Type 1 more aggressive in children, study says
Children who are diagnosed with diabetes before the age of seven develop a more aggressive form of the disease than that seen in teenagers, according to new research.
The findings discovered that children aged six or under are left with very few insulin-producing beta cells in their pancreas when diagnosed and those with onset of symptomatic type 1 diabetes as teenagers still retain large numbers of these cells.
The study, which was led by the University of Exeter Medical School, could lead to new approaches for treatment of the disease.
Researchers from the University of Oslo and the Network of Pancreatic Organ Donors (nPOD) also worked on the study, which involved analysing the largest ever collection of biobanked pancreas samples from people with type 1 diabetes.
Our next step is to investigate why diabetes progresses differently in younger and older children
It provides the first clear evidence that children who are diagnosed with type 1 diabetes at the age of six years or under develop a more aggressive form of the disease.
A condition known as insulitis, representing an inflammatory process, kills off nearly all the insulin-producing beta cells in the pancreas of the young children.
However, the researchers found that progression of the disease is radically different in those diagnosed as teenagers or beyond, who retain unexpectedly large numbers of beta cells at diagnosis – although they are no longer working as they should.
Professor Noel Morgan, of the University of Exeter Medical School, said: “This is incredibly exciting, and could open the doors to new treatments for young people who develop diabetes.

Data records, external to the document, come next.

import Summits.AtomisticToContinuum.BoseEinsteinCondensation.Theses.BECLaplacianL1
import Summits.AtomisticToContinuum.BoseEinsteinCondensation.Theorems.BECLaplacianL1ModeCountingL1IRBound
import Summits.AtomisticToContinuum.BoseEinsteinCondensation.Theorems.BECGroundStateSOSIRModeCounting
import HarnessLib

/-!
# Route BECLaplacianL1, support item `ModeCountingL1` (stmt-AtomisticToContinuum-9012)

Closes `Summit.AtomisticToContinuum.BoseEinsteinCondensation.Theses.BECLaplacianL1.ModeCountingL1`
(`[KineticCoherenceL1 body for v] → [DiluteEnergyBound body for v] → [PeriodicBEC body for v]`,
bodies inlined): for near-minimisers of the periodic `N`-body energy on the torus of side
`L_N = (N/ρ)^{1/3}`, smallness of the `L¹(cell)` norm of the kinetic coherence
`G_Ψ(r) = ∑ᵢ ∑ₖ ∫ ∂_{i,k}Ψ(X + r eᵢ) conj ∂_{i,k}Ψ(X) dX` (`≤ ε N ρ^{-1/3}` for every `ε`) together
with the crude energy bound `E₀^per ≤ C ρ^{2/3} N` implies condensation `⟨Ψ, n₀Ψ⟩ ≥ N/2` of the
same near-minimisers at all small densities. Proof (the item's sketch, architecture of
[KLS1988PRL] as in `BECGroundStateSOSIRModeCounting.lean`, here with an EXPONENT-2 infrared bound):

* the infrared bound `L³|2πk/L|² n_k ≤ ‖G_Ψ‖₁` (`ir_bound_of_kineticCoherence`, helper file
  `BECLaplacianL1ModeCountingL1IRBound.lean`), i.e. `n_k ≤ εN/(4π² ρ^{1/3} L ‖k‖_∞²)`;
* Parseval in the traced variable `∑_k n_k = N` and for the gradient `∑_k |2πk/L|² n_k ≤ ⟨Ψ,HΨ⟩`
  (tree: `PeriodicBoseGasFracEnergy`), so with `κ² = (C+1)/π²` and slack `δ ≤ ρ^{2/3}N` the
  ultraviolet tail `‖k‖_∞ > κρ^{1/3}L` carries `≤ (E₀ + δ)/(4π²κ²ρ^{2/3}) ≤ N/4` particles;
* the exponent-2 shell sum `∑_{0<‖k‖_∞≤M} 1/‖k‖_∞² ≤ 26 M` (shells of the cubes `{-M,…,M}³` of
  `BECGroundStateSOSIRModeCounting.lean`; this LINEAR growth is the `d = 3` lattice fact
  `∑_{0<|q|≤K}|q|⁻² ~ KL³`), whence the infrared window carries `≤ 26 εκN/(4π²) = N/4` particles for
  `ε = π²/(26κ)`;
* hence `n₀ ≥ N − N/4 − N/4 = N/2` (`condensate_ge_half_sq`, the counting step in abstract form).

## References

* [LSSY2005] E. H. Lieb, R. Seiringer, J. P. Solovej, J. Yngvason, *The Mathematics of the Bose Gas
  and its Condensation*, Birkhäuser 2005, §1.2 (1.17)–(1.19) (one-particle density matrix, mode
  occupations, `tr γ = N`).
* [KLS1988PRL] T. Kennedy, E. H. Lieb, B. S. Shastry, Phys. Rev. Lett. 61 (1988) 2582 (infrared
  bound ⇒ long-range order by mode counting in `d = 3`).
-/

noncomputable section

open MeasureTheory Filter Complex
open scoped ENNReal NNReal ComplexConjugate

namespace Summit.AtomisticToContinuum.BoseEinsteinCondensation.Theorems

namespace LaplacianModeCounting

open Literature.MathematicalPhysics.QuantumManyBody.BoseGas

/-! ## §5 Lattice bookkeeping: the exponent-2 shell sum on the cubes `{-M,…,M}³` -/

open ModeCounting

/-- **The exponent-2 shell sum** `∑_{0 < ‖k‖_∞ ≤ M} 1/‖k‖_∞² ≤ 26 M` on `ℤ³` (the shell `‖k‖_∞ = m`
has `(2m+1)³ − (2m−1)³ = 24m² + 2 ≤ 26m²` points; induction on `M`). This linear growth in `M` is
the `d = 3` lattice fact `∑_{0<|q|≤K} |q|⁻² ~ K L³` behind mode counting from an exponent-2 infrared
bound.
[cite: KLS1988PRL] -/
theorem sum_inv_norm_sq_latticeShell_le (M : ℕ) :
    ∑ k ∈ ((Fintype.piFinset fun _ : Fin 3 => Finset.Icc (-((M : ℕ) : ℤ)) ((M : ℕ) : ℤ))).erase 0,
      1 / ‖(fun i => (k i : ℝ))‖ ^ 2 ≤ 26 * (M : ℝ) := by
  classical
  induction M with
  | zero =>
    rw [Finset.sum_eq_zero fun k hk => ?_]
    · simp
    · rw [Finset.mem_erase] at hk
      exact absurd (eq_zero_of_mem_latticeBox_zero hk.2) hk.1
  | succ M ih =>
    set s : Finset (Fin 3 → ℤ) := ((Fintype.piFinset fun _ : Fin 3 =>
      Finset.Icc (-((M : ℕ) : ℤ)) ((M : ℕ) : ℤ))).erase 0 with hs
    set t : Finset (Fin 3 → ℤ) := ((Fintype.piFinset fun _ : Fin 3 =>
      Finset.Icc (-((M + 1 : ℕ) : ℤ)) ((M + 1 : ℕ) : ℤ))).erase 0 with ht
    have hsub : s ⊆ t := Finset.erase_subset_erase 0 (latticeBox_mono (Nat.le_succ M))
    rw [← Finset.sum_sdiff hsub]
    -- the new shell: each term is `≤ 1/(M+1)²` and there are `(2M+3)³ - (2M+1)³` of them
    have hterm : ∀ k ∈ t \ s, 1 / ‖(fun i => (k i : ℝ))‖ ^ 2 ≤ 1 / ((M : ℝ) + 1) ^ 2 := by
      intro k hk
      have hk' :
          k ∉ (Fintype.piFinset fun _ : Fin 3 => Finset.Icc (-((M : ℕ) : ℤ)) ((M : ℕ) : ℤ)) := by
        simp only [Finset.mem_sdiff, ht, hs, Finset.mem_erase] at hk
        exact fun h => hk.2 ⟨hk.1.1, h⟩
      have h1 := succ_le_norm_of_not_mem_latticeBox hk'
      exact one_div_le_one_div_of_le (by positivity) (by gcongr)
    have hcard : (((t \ s).card : ℕ) : ℝ) = (2 * (M + 1) + 1) ^ 3 - (2 * M + 1) ^ 3 := by
      have h1 := Finset.card_sdiff_add_card_eq_card hsub
      have h2 : s.card + 1 = (2 * M + 1) ^ 3 := by
        rw [hs, Finset.card_erase_add_one (zero_mem_latticeBox M), card_latticeBox]
      have h3 : t.card + 1 = (2 * (M + 1) + 1) ^ 3 := by
        rw [ht, Finset.card_erase_add_one (zero_mem_latticeBox (M + 1)), card_latticeBox]
      have h4 : (t \ s).card + (2 * M + 1) ^ 3 = (2 * (M + 1) + 1) ^ 3 := by omega
      have h5 : (((t \ s).card : ℕ) : ℝ) + (2 * M + 1) ^ 3 = (2 * (M + 1) + 1) ^ 3 := by
        exact_mod_cast h4
      linarith
    have hshell : ∑ k ∈ t \ s, 1 / ‖(fun i => (k i : ℝ))‖ ^ 2 ≤ 26 := by
      calc ∑ k ∈ t \ s, 1 / ‖(fun i => (k i : ℝ))‖ ^ 2 ≤ ∑ _k ∈ t \ s, 1 / ((M : ℝ) + 1) ^ 2 :=
            Finset.sum_le_sum hterm
        _ = ((2 * (M + 1) + 1) ^ 3 - (2 * M + 1) ^ 3) * (1 / ((M : ℝ) + 1) ^ 2) := by
            rw [Finset.sum_const, nsmul_eq_mul, hcard]
        _ = (24 * (M : ℝ) ^ 2 + 48 * M + 26) / ((M : ℝ) + 1) ^ 2 := by ring
        _ ≤ 26 := by
            rw [div_le_iff₀ (by positivity)]
            nlinarith [sq_nonneg (M : ℝ), (Nat.cast_nonneg M : (0 : ℝ) ≤ M)]
    push_cast
    nlinarith [hshell, ih]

“It was previously thought that teenagers with type 1 diabetes had lost around 90 per cent of their beta cells but, by looking in their pancreas, we have discovered that this is not true.
“In fact, those diagnosed in their teens still have many beta cells left – this suggests that the cells are dormant, but not dead. If we can find a way to reactivate these cells so that they resume insulin release, we may be able to slow or even reverse progression of this terrible disease.”
The team’s discovery also has important implications for this younger group – for example, most trials have focussed mainly on halting the immune attack in older patients, where the team finds that insulitis may be less severe.
In future, it will be important to assess whether younger children might benefit most from such approaches, as they have the more aggressive disease.
The team analysed a subset of human samples from people with type 1 diabetes within the Exeter Archival Diabetes Biobank, originally compiled by Professor Alan Foulis a co-author on the study, which he bequeathed to the University of Exeter Medical School when he retired from the University of Glasgow.
They then checked and extended their results against larger databases of samples from America and Europe, which confirmed their results.
Dr Sarah Richardson, from the University of Exeter Medical School and was co-author on the study, said: “For trials to be effective, we have to understand the underlying causes of the disease. Until now, most research into the onset of type 1 diabetes has been carried out in animal models.
“While that’s extremely valuable, there are clear differences in human pathology. Here in Exeter, we now have this incredible resource of a unique biobank of human samples from people with type 1 diabetes, which means we’re able to see what’s really going on in the human body.
“We’re working with partners across the world to make major advances in this research area. Our next step is to investigate why diabetes progresses differently in younger and older children, with a view to understanding how we could treat both groups more effectively.”
Karen Addington, UK chief executive of type 1 diabetes charity JDRF, said: “A child diagnosed with type 1 diabetes at the age of five faces up to 19,000 insulin injections and 50,000 finger-prick blood tests before they reach the age of 18. But research can bring us closer to the day we find the cure.”